import Summits.AnomalousDissipation.AnomalousDissipation.Theorems.SawtoothPulseCascadeK1LocalisedCascadeLedgerSharp
import Summits.AnomalousDissipation.AnomalousDissipation.Theorems.SawtoothPulseCascadeK1LocalisedCascadeLagGe

/-!
# K1loc, line `Spectral` / SeqCone — helper: THE GEOMETRICALLY DECAYING LEDGER ⇒ THE STUB'S CONCLUSION (top assembly)

Helper file of the prover lane on the crux `K1LocalisedCascade` (stmt-AnomalousDissipation-19491), route
`SawtoothPulseCascade` (S-B/S-C assembly seat).  `…K1Ledger.highModeConcentration_of_ledger_threshold` turns a tracked-symbol
ledger into the body of the registered stub `stub_highModeConcentration`; its inputs are partial-sum bounds `E`, `Z`, a
`κ`-threshold carrying the lag conditions, and a start bound.  This file fixes the TWO-SOCKET interface in which the concrete
cascade ledger (S-B: the per-half-slot plugs of `…K1Ledger.cascade_ledger_step_H'/V'`) and the first good piece (S-D:
`…K1Start.sqrt_tsum_symbol_sq_le_of_inviscid`) are delivered, and does the remaining bookkeeping once:
* §1 `sum_Ico_le_of_le_geometric` — per-phase errors dominated by `K θ^j` from phase `i₀` on have partial sums
  `≤ K θ^{i₀}/(1 − θ)`; `sqrt_sq_add_le` — `√((q+η)² + Z) ≤ √(q² + Z) + η`; `sq_add_le_sq_add` — monotonicity of the
  energy form `(x+ε)² + ζ` in `(ε, ζ)`.
* §2 **`highModeConcentration_of_geometric_ledger`** — data: cascade parameters `P`, rates `1 < r < ρ`, a radius scale
  `c > 0`, a datum `θ₀ ≠ 0`; symbol families `μᴴ, μⱽ : ℕ → ℤ² → ℝ` with `|μᴴ| ≤ 1` and `μᴴ_J(k)² ≥ 1` on the low horizontal
  block `|k₀| < cρ^J` for `J ≥ i₀`; LEDGER SOCKET: non-negative per-half-slot errors `εᴴ, εⱽ` (amplitudes), `ζᴴ, ζⱽ`
  (energies) with `εᴴ_j + εⱽ_j ≤ K_ε θ^j`, `ζᴴ_j + ζⱽ_j ≤ K_ζ θ^j` for `j ≥ i₀` (`0 ≤ θ < 1`) and the energy-form inequalities
  asked ONLY for `0 < κ ≤ κ₂` and the phases `i₀ ≤ j < J_r(κ)` (so the dischargers may use `κ·r^{2j} < 1`,
  `…K1Ledger.mul_pow_lt_pow_of_lt_Jrate_add` with `A = 0`, to make the slot-lemma terms `κ`-free); START SOCKET in limit
  form: for every `η > 0` a threshold `κ₁(η) > 0` below which `‖μᴴ_{i₀}(D) w(tStart i₀)‖ ≤ q + η` (exactly what
  `…K1Start.sqrt_tsum_symbol_sq_le_of_inviscid` delivers from a bound `q` on ONE inviscid iterate, `κ₁` free); BUDGET
  `√(q² + K_ζθ^{i₀}/(1−θ)) + K_εθ^{i₀}/(1−θ) < ‖θ₀‖_{L²}`.  Conclusion: the body of `stub_highModeConcentration` for
  `(P, r, θ₀)` (lag `A = 0`, `K = cρ^{J_r(κ)}`, `κ₀ = min` of the three thresholds, via `…K1Ledger.exists_kappa_threshold`).
* §3 `highModeConcentration_of_geometric_ledger'` — the same with the ledger socket in the EXISTENTIAL per-slot form
  (`∃ ε ζ ≥ 0, ε ≤ K θ^j ∧ ζ ≤ K′ θ^j ∧ …`), which is how a per-phase plug with `κ`- and `w`-dependent error terms reads.
Parameter-agnostic (any `P`, `r`, `θ₀`); under a restatement with symbolic `δ₀` it is used verbatim.  WHAT THIS IS NOT: no
statement about the two sockets; no definitions; nothing about the stub itself is claimed.
[cite: DEIJ2022, (1.2)–(1.3) (κ-uniform dissipated fraction by the threshold phase)] [cite: Grafakos2014, Prop. 3.2.7 (3)] [problem: turb]
-/

-- `Summit.<Summit>.<Problem>`: single-conjunct summit, the duplicate namespace segment is deliberate.
set_option linter.dupNamespace false

noncomputable section

namespace Summit.AnomalousDissipation.AnomalousDissipation.Theorems.SawtoothPulseCascade.K1Ledger

open MeasureTheory Set Filter Topology UnitAddTorus Function
open scoped ENNReal
open Literature.Analysis Literature.Analysis.FunctionSpaces Literature.Analysis.FunctionSpaces.Torus
open Literature.Analysis.FluidPDE.Torus (highModeEnergy)
open Literature.Analysis.FluidPDE.SawtoothCascade Literature.Analysis.FluidPDE.SawtoothCascade.CascadeParams

/-! ## §1 Bookkeeping -/

/-- **Geometric domination of partial sums.**  If `f j ≤ K θ^j` for `j ≥ i₀` with `0 ≤ K`, `0 ≤ θ < 1`, then every
partial sum from `i₀` is at most `K θ^{i₀}/(1 − θ)`. [folklore] -/
theorem sum_Ico_le_of_le_geometric {f : ℕ → ℝ} {K θ : ℝ} (hK : 0 ≤ K) (hθ0 : 0 ≤ θ) (hθ1 : θ < 1) {i₀ : ℕ}
    (hf : ∀ j, i₀ ≤ j → f j ≤ K * θ ^ j) (n : ℕ) :
    ∑ j ∈ Finset.Ico i₀ n, f j ≤ K * θ ^ i₀ / (1 - θ) := by
  have h1 : ∑ j ∈ Finset.Ico i₀ n, f j ≤ ∑ j ∈ Finset.Ico i₀ n, K * θ ^ j :=
    Finset.sum_le_sum fun j hj => hf j (Finset.mem_Ico.1 hj).1
  refine h1.trans ?_
  rw [← Finset.mul_sum, mul_div_assoc]
  exact mul_le_mul_of_nonneg_left (geom_sum_Ico_le_of_lt_one hθ0 hθ1) hK

/-- `√((q+η)² + Z) ≤ √(q² + Z) + η` for `q, η, Z ≥ 0` (the Euclidean norm on `ℝ²` is `1`-Lipschitz in the first
coordinate). [folklore] -/
theorem sqrt_sq_add_le {q η Z : ℝ} (hq : 0 ≤ q) (hη : 0 ≤ η) (hZ : 0 ≤ Z) :
    Real.sqrt ((q + η) ^ 2 + Z) ≤ Real.sqrt (q ^ 2 + Z) + η := by
  have hs : 0 ≤ Real.sqrt (q ^ 2 + Z) := Real.sqrt_nonneg _
  have hs2 : Real.sqrt (q ^ 2 + Z) ^ 2 = q ^ 2 + Z := Real.sq_sqrt (by positivity)
  have hqs : q ≤ Real.sqrt (q ^ 2 + Z) := by
    rw [show q = Real.sqrt (q ^ 2) by rw [Real.sqrt_sq hq]]
    exact Real.sqrt_le_sqrt (by rw [Real.sq_sqrt (sq_nonneg q)]; linarith)
  rw [show Real.sqrt (q ^ 2 + Z) + η = Real.sqrt ((Real.sqrt (q ^ 2 + Z) + η) ^ 2) by
    rw [Real.sqrt_sq (by positivity)]]
  exact Real.sqrt_le_sqrt (by nlinarith)

/-- Monotonicity of the energy form: `(x+ε)² + ζ ≤ (x+ε')² + ζ'` for `0 ≤ x`, `0 ≤ ε ≤ ε'`, `ζ ≤ ζ'`. [folklore] -/
theorem sq_add_le_sq_add {x ε ε' ζ ζ' : ℝ} (hx : 0 ≤ x) (hε : 0 ≤ ε) (hεε : ε ≤ ε') (hζζ : ζ ≤ ζ') :
    (x + ε) ^ 2 + ζ ≤ (x + ε') ^ 2 + ζ' := by
  nlinarith

/-! ## §2 The geometrically decaying ledger gives the stub's conclusion -/

/-- **The geometrically decaying ledger gives the stub's conclusion.**  See the module docstring (§2) for the data.  With
`E = K_εθ^{i₀}/(1−θ)`, `Z = K_ζθ^{i₀}/(1−θ)`, `η = (‖θ₀‖ − √(q²+Z) − E)/2 > 0`, `q₀ = q + η`, the thresholds `κ₁(η)`
(start), `κ₂` (ledger) and `κ₃` (`…K1Ledger.exists_kappa_threshold`: `i₀ ≤ J_r(κ)` and `1 ≤ 8π²κ(cρ^{J_r(κ)})²·tHalf J_r(κ)`),
this is `…K1Ledger.highModeConcentration_of_ledger_threshold` at `A = 0`, `M = 1`, `κ₀ = min κ₁ (min κ₂ κ₃)`.
[cite: DEIJ2022, (1.2)–(1.3)] [cite: Grafakos2014, Prop. 3.2.7 (3)] -/
theorem highModeConcentration_of_geometric_ledger (P : CascadeParams) {r ρ c : ℝ} (hr : 1 < r) (hρ : r < ρ)
    (hc : 0 < c) {θ₀ : UnitAddTorus (Fin 2) → ℝ} (hθ₀ : 0 < FluidPDE.Torus.scalarL2Sq θ₀)
    (μH μV : ℕ → (Fin 2 → ℤ) → ℝ) (hμH : ∀ j k, |μH j k| ≤ 1) {i₀ : ℕ}
    (hlow : ∀ J, i₀ ≤ J → ∀ k : Fin 2 → ℤ, |((k 0 : ℤ) : ℝ)| < c * ρ ^ J → 1 ≤ μH J k ^ 2)
    {εH εV ζH ζV : ℕ → ℝ} (hεH : ∀ j, 0 ≤ εH j) (hεV : ∀ j, 0 ≤ εV j) (hζH : ∀ j, 0 ≤ ζH j) (hζV : ∀ j, 0 ≤ ζV j)
    {Kε Kζ θ : ℝ} (hKε : 0 ≤ Kε) (hKζ : 0 ≤ Kζ) (hθ0 : 0 ≤ θ) (hθ1 : θ < 1)
    (hεK : ∀ j, i₀ ≤ j → εH j + εV j ≤ Kε * θ ^ j) (hζK : ∀ j, i₀ ≤ j → ζH j + ζV j ≤ Kζ * θ ^ j)
    {κ₂ : ℝ} (hκ₂ : 0 < κ₂)
    (hstepH : ∀ κ ∈ Ioc (0 : ℝ) κ₂, ∀ w : ℝ → UnitAddTorus (Fin 2) → ℝ,
      FluidPDE.Torus.IsClassicalScalarTransportOn (Ico 0 1) κ P.field w → w 0 = θ₀ →
        ∀ j, i₀ ≤ j → j < Jrate r κ →
          ∑' k, μV j k ^ 2 * ‖mFourierCoeff (fun x => (w (tStart j + tHalf j) x : ℂ)) k‖ ^ 2 ≤
            (Real.sqrt (∑' k, μH j k ^ 2 * ‖mFourierCoeff (fun x => (w (tStart j) x : ℂ)) k‖ ^ 2) + εH j) ^ 2 + ζH j)
    (hstepV : ∀ κ ∈ Ioc (0 : ℝ) κ₂, ∀ w : ℝ → UnitAddTorus (Fin 2) → ℝ,
      FluidPDE.Torus.IsClassicalScalarTransportOn (Ico 0 1) κ P.field w → w 0 = θ₀ →
        ∀ j, i₀ ≤ j → j < Jrate r κ →
          ∑' k, μH (j + 1) k ^ 2 * ‖mFourierCoeff (fun x => (w (tStart (j + 1)) x : ℂ)) k‖ ^ 2 ≤
            (Real.sqrt (∑' k, μV j k ^ 2 * ‖mFourierCoeff (fun x => (w (tStart j + tHalf j) x : ℂ)) k‖ ^ 2) + εV j) ^ 2 +
              ζV j)
    {q : ℝ} (hq : 0 ≤ q)
    (hstart : ∀ η : ℝ, 0 < η → ∃ κ₁ : ℝ, 0 < κ₁ ∧ ∀ κ ∈ Ioc (0 : ℝ) κ₁, ∀ w : ℝ → UnitAddTorus (Fin 2) → ℝ,
      FluidPDE.Torus.IsClassicalScalarTransportOn (Ico 0 1) κ P.field w → w 0 = θ₀ →
        Real.sqrt (∑' k, μH i₀ k ^ 2 * ‖mFourierCoeff (fun x => (w (tStart i₀) x : ℂ)) k‖ ^ 2) ≤ q + η)
    (hbudget : Real.sqrt (q ^ 2 + Kζ * θ ^ i₀ / (1 - θ)) + Kε * θ ^ i₀ / (1 - θ) <
      Real.sqrt (FluidPDE.Torus.scalarL2Sq θ₀)) :
    ∃ χ : ℝ, 0 < χ ∧ ∃ A' : ℕ, ∃ κ₀ : ℝ, 0 < κ₀ ∧ ∀ κ ∈ Ioc (0 : ℝ) κ₀,
      ∀ w : ℝ → UnitAddTorus (Fin 2) → ℝ,
        FluidPDE.Torus.IsClassicalScalarTransportOn (Ico 0 1) κ P.field w → w 0 = θ₀ →
        ∃ K : ℝ, 0 ≤ K ∧ 1 ≤ 8 * Real.pi ^ 2 * κ * K ^ 2 * tHalf (Jrate r κ + A') ∧
          ENNReal.ofReal (2 * χ * FluidPDE.Torus.scalarL2Sq θ₀) ≤
            highModeEnergy 0 K (w (tStart (Jrate r κ + A'))) +
              2 * FluidPDE.Torus.eScalarDissipation κ w 0 (tStart (Jrate r κ + A')) := by
  have hρ0 : 0 ≤ ρ := by linarith
  have h1θ : 0 < 1 - θ := by linarith
  -- the closed-form partial-sum bounds
  set E : ℝ := Kε * θ ^ i₀ / (1 - θ) with hEdef
  set Z : ℝ := Kζ * θ ^ i₀ / (1 - θ) with hZdef
  have hZ0 : 0 ≤ Z := by positivity
  have hE : ∀ n, ∑ j ∈ Finset.Ico i₀ n, (εH j + εV j) ≤ E := fun n =>
    sum_Ico_le_of_le_geometric (f := fun j => εH j + εV j) hKε hθ0 hθ1 hεK n
  have hZ : ∀ n, ∑ j ∈ Finset.Ico i₀ n, (ζH j + ζV j) ≤ Z := fun n =>
    sum_Ico_le_of_le_geometric (f := fun j => ζH j + ζV j) hKζ hθ0 hθ1 hζK n
  -- the margin `η` and the start bound `q₀ = q + η`
  set η : ℝ := (Real.sqrt (FluidPDE.Torus.scalarL2Sq θ₀) - (Real.sqrt (q ^ 2 + Z) + E)) / 2 with hηdef
  have hη : 0 < η := by rw [hηdef]; linarith
  obtain ⟨κ₁, hκ₁, hst⟩ := hstart η hη
  have hbudget' : Real.sqrt ((q + η) ^ 2 + Z) + E < Real.sqrt (FluidPDE.Torus.scalarL2Sq θ₀) := by
    have h := sqrt_sq_add_le hq hη.le hZ0
    rw [hηdef] at h ⊢
    linarith
  -- the `κ`-threshold for the lag conditions (`A = 0`)
  obtain ⟨κ₃, hκ₃, -, hthr₃⟩ := exists_kappa_threshold hr hρ hc i₀
  set κ₀ : ℝ := min κ₁ (min κ₂ κ₃) with hκ₀def
  have hκ₀ : 0 < κ₀ := lt_min hκ₁ (lt_min hκ₂ hκ₃)
  have hκ₀₁ : κ₀ ≤ κ₁ := min_le_left _ _
  have hκ₀₂ : κ₀ ≤ κ₂ := (min_le_right _ _).trans (min_le_left _ _)
  have hκ₀₃ : κ₀ ≤ κ₃ := (min_le_right _ _).trans (min_le_right _ _)
  have hthr : ∀ κ ∈ Ioc (0 : ℝ) κ₀, i₀ ≤ Jrate r κ + 0 ∧
      1 ≤ 8 * Real.pi ^ 2 * κ * (c * ρ ^ (Jrate r κ + 0)) ^ 2 * tHalf (Jrate r κ + 0) := fun κ hκ => by
    rw [Nat.add_zero]; exact hthr₃ κ hκ.1 (hκ.2.trans hκ₀₃)
  have hstart' : ∀ κ ∈ Ioc (0 : ℝ) κ₀, ∀ w : ℝ → UnitAddTorus (Fin 2) → ℝ,
      FluidPDE.Torus.IsClassicalScalarTransportOn (Ico 0 1) κ P.field w → w 0 = θ₀ →
        Real.sqrt (∑' k, μH i₀ k ^ 2 * ‖mFourierCoeff (fun x => (w (tStart i₀) x : ℂ)) k‖ ^ 2) ≤ q + η :=
    fun κ hκ w hw h0 => hst κ ⟨hκ.1, hκ.2.trans hκ₀₁⟩ w hw h0
  have hstepH' : ∀ κ ∈ Ioc (0 : ℝ) κ₀, ∀ w : ℝ → UnitAddTorus (Fin 2) → ℝ,
      FluidPDE.Torus.IsClassicalScalarTransportOn (Ico 0 1) κ P.field w → w 0 = θ₀ →
        ∀ j, i₀ ≤ j → j < Jrate r κ + 0 →
          ∑' k, μV j k ^ 2 * ‖mFourierCoeff (fun x => (w (tStart j + tHalf j) x : ℂ)) k‖ ^ 2 ≤
            (Real.sqrt (∑' k, μH j k ^ 2 * ‖mFourierCoeff (fun x => (w (tStart j) x : ℂ)) k‖ ^ 2) + εH j) ^ 2 + ζH j :=
    fun κ hκ w hw h0 j hj hjJ => hstepH κ ⟨hκ.1, hκ.2.trans hκ₀₂⟩ w hw h0 j hj (by rwa [Nat.add_zero] at hjJ)
  have hstepV' : ∀ κ ∈ Ioc (0 : ℝ) κ₀, ∀ w : ℝ → UnitAddTorus (Fin 2) → ℝ,
      FluidPDE.Torus.IsClassicalScalarTransportOn (Ico 0 1) κ P.field w → w 0 = θ₀ →
        ∀ j, i₀ ≤ j → j < Jrate r κ + 0 →
          ∑' k, μH (j + 1) k ^ 2 * ‖mFourierCoeff (fun x => (w (tStart (j + 1)) x : ℂ)) k‖ ^ 2 ≤
            (Real.sqrt (∑' k, μV j k ^ 2 * ‖mFourierCoeff (fun x => (w (tStart j + tHalf j) x : ℂ)) k‖ ^ 2) + εV j) ^ 2 +
              ζV j :=
    fun κ hκ w hw h0 j hj hjJ => hstepV κ ⟨hκ.1, hκ.2.trans hκ₀₂⟩ w hw h0 j hj (by rwa [Nat.add_zero] at hjJ)
  exact highModeConcentration_of_ledger_threshold P r hθ₀ μH μV hμH hc hρ0 hlow hεH hεV hζH hζV hE hZ hκ₀ hthr
    hstart' hstepH' hstepV' hbudget'

/-! ## §3 The same with the ledger socket in existential per-slot form -/

/-- **The geometrically decaying ledger gives the stub's conclusion — existential per-slot errors.**  As
`highModeConcentration_of_geometric_ledger`, but each half-slot inequality is asked with SOME non-negative errors
`ε ≤ K θ^j`, `ζ ≤ K′ θ^j` that may depend on `κ` and `w` (constants `K_ε^H, K_ζ^H` for the H half-slot, `K_ε^V, K_ζ^V` for
the V half-slot); the budget is `√(q² + (K_ζ^H+K_ζ^V)θ^{i₀}/(1−θ)) + (K_ε^H+K_ε^V)θ^{i₀}/(1−θ) < ‖θ₀‖_{L²}`.
[cite: DEIJ2022, (1.2)–(1.3)] [cite: Grafakos2014, Prop. 3.2.7 (3)] -/
theorem highModeConcentration_of_geometric_ledger' (P : CascadeParams) {r ρ c : ℝ} (hr : 1 < r) (hρ : r < ρ)
    (hc : 0 < c) {θ₀ : UnitAddTorus (Fin 2) → ℝ} (hθ₀ : 0 < FluidPDE.Torus.scalarL2Sq θ₀)
    (μH μV : ℕ → (Fin 2 → ℤ) → ℝ) (hμH : ∀ j k, |μH j k| ≤ 1) {i₀ : ℕ}
    (hlow : ∀ J, i₀ ≤ J → ∀ k : Fin 2 → ℤ, |((k 0 : ℤ) : ℝ)| < c * ρ ^ J → 1 ≤ μH J k ^ 2)
    {KεH KζH KεV KζV θ : ℝ} (hKεH : 0 ≤ KεH) (hKζH : 0 ≤ KζH) (hKεV : 0 ≤ KεV) (hKζV : 0 ≤ KζV)
    (hθ0 : 0 ≤ θ) (hθ1 : θ < 1) {κ₂ : ℝ} (hκ₂ : 0 < κ₂)
    (hstepH : ∀ κ ∈ Ioc (0 : ℝ) κ₂, ∀ w : ℝ → UnitAddTorus (Fin 2) → ℝ,
      FluidPDE.Torus.IsClassicalScalarTransportOn (Ico 0 1) κ P.field w → w 0 = θ₀ →
        ∀ j, i₀ ≤ j → j < Jrate r κ → ∃ ε ζ : ℝ, 0 ≤ ε ∧ ε ≤ KεH * θ ^ j ∧ 0 ≤ ζ ∧ ζ ≤ KζH * θ ^ j ∧
          ∑' k, μV j k ^ 2 * ‖mFourierCoeff (fun x => (w (tStart j + tHalf j) x : ℂ)) k‖ ^ 2 ≤
            (Real.sqrt (∑' k, μH j k ^ 2 * ‖mFourierCoeff (fun x => (w (tStart j) x : ℂ)) k‖ ^ 2) + ε) ^ 2 + ζ)
    (hstepV : ∀ κ ∈ Ioc (0 : ℝ) κ₂, ∀ w : ℝ → UnitAddTorus (Fin 2) → ℝ,
      FluidPDE.Torus.IsClassicalScalarTransportOn (Ico 0 1) κ P.field w → w 0 = θ₀ →
        ∀ j, i₀ ≤ j → j < Jrate r κ → ∃ ε ζ : ℝ, 0 ≤ ε ∧ ε ≤ KεV * θ ^ j ∧ 0 ≤ ζ ∧ ζ ≤ KζV * θ ^ j ∧
          ∑' k, μH (j + 1) k ^ 2 * ‖mFourierCoeff (fun x => (w (tStart (j + 1)) x : ℂ)) k‖ ^ 2 ≤
            (Real.sqrt (∑' k, μV j k ^ 2 * ‖mFourierCoeff (fun x => (w (tStart j + tHalf j) x : ℂ)) k‖ ^ 2) + ε) ^ 2 + ζ)
    {q : ℝ} (hq : 0 ≤ q)
    (hstart : ∀ η : ℝ, 0 < η → ∃ κ₁ : ℝ, 0 < κ₁ ∧ ∀ κ ∈ Ioc (0 : ℝ) κ₁, ∀ w : ℝ → UnitAddTorus (Fin 2) → ℝ,
      FluidPDE.Torus.IsClassicalScalarTransportOn (Ico 0 1) κ P.field w → w 0 = θ₀ →
        Real.sqrt (∑' k, μH i₀ k ^ 2 * ‖mFourierCoeff (fun x => (w (tStart i₀) x : ℂ)) k‖ ^ 2) ≤ q + η)
    (hbudget : Real.sqrt (q ^ 2 + (KζH + KζV) * θ ^ i₀ / (1 - θ)) + (KεH + KεV) * θ ^ i₀ / (1 - θ) <
      Real.sqrt (FluidPDE.Torus.scalarL2Sq θ₀)) :
    ∃ χ : ℝ, 0 < χ ∧ ∃ A' : ℕ, ∃ κ₀ : ℝ, 0 < κ₀ ∧ ∀ κ ∈ Ioc (0 : ℝ) κ₀,
      ∀ w : ℝ → UnitAddTorus (Fin 2) → ℝ,
        FluidPDE.Torus.IsClassicalScalarTransportOn (Ico 0 1) κ P.field w → w 0 = θ₀ →
        ∃ K : ℝ, 0 ≤ K ∧ 1 ≤ 8 * Real.pi ^ 2 * κ * K ^ 2 * tHalf (Jrate r κ + A') ∧
          ENNReal.ofReal (2 * χ * FluidPDE.Torus.scalarL2Sq θ₀) ≤
            highModeEnergy 0 K (w (tStart (Jrate r κ + A'))) +
              2 * FluidPDE.Torus.eScalarDissipation κ w 0 (tStart (Jrate r κ + A')) := by
  -- majorise the existential errors by the geometric envelopes
  refine highModeConcentration_of_geometric_ledger P hr hρ hc hθ₀ μH μV hμH hlow
    (εH := fun j => KεH * θ ^ j) (εV := fun j => KεV * θ ^ j) (ζH := fun j => KζH * θ ^ j)
    (ζV := fun j => KζV * θ ^ j) (fun j => by positivity) (fun j => by positivity) (fun j => by positivity)
    (fun j => by positivity) (Kε := KεH + KεV) (Kζ := KζH + KζV) (by positivity) (by positivity) hθ0 hθ1
    (fun j _ => by ring_nf; rfl) (fun j _ => by ring_nf; rfl) hκ₂ ?_ ?_ hq hstart hbudget
  · intro κ hκ w hw h0 j hj hjJ
    obtain ⟨ε, ζ, hε0, hεK, -, hζK, h⟩ := hstepH κ hκ w hw h0 j hj hjJ
    exact h.trans (sq_add_le_sq_add (Real.sqrt_nonneg _) hε0 hεK hζK)
  · intro κ hκ w hw h0 j hj hjJ
    obtain ⟨ε, ζ, hε0, hεK, -, hζK, h⟩ := hstepV κ hκ w hw h0 j hj hjJ
    exact h.trans (sq_add_le_sq_add (Real.sqrt_nonneg _) hε0 hεK hζK)

end Summit.AnomalousDissipation.AnomalousDissipation.Theorems.SawtoothPulseCascade.K1Ledger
------------------------------------------------------------------------
• **The task**:
Please transcribe exactly the lines above from the line that has "form: for every" up to and including the line that has "the EXISTENTIAL per-slot form"; no other line belongs in the answer.

• **Completed exercise**:
  form: for every `η > 0` a threshold `κ₁(η) > 0` below which `‖μᴴ_{i₀}(D) w(tStart i₀)‖ ≤ q + η` (exactly what
  `…K1Start.sqrt_tsum_symbol_sq_le_of_inviscid` delivers from a bound `q` on ONE inviscid iterate, `κ₁` free); BUDGET
  `√(q² + K_ζθ^{i₀}/(1−θ)) + K_εθ^{i₀}/(1−θ) < ‖θ₀‖_{L²}`.  Conclusion: the body of `stub_highModeConcentration` for
  `(P, r, θ₀)` (lag `A = 0`, `K = cρ^{J_r(κ)}`, `κ₀ = min` of the three thresholds, via `…K1Ledger.exists_kappa_threshold`).
* §3 `highModeConcentration_of_geometric_ledger'` — the same with the ledger socket in the EXISTENTIAL per-slot form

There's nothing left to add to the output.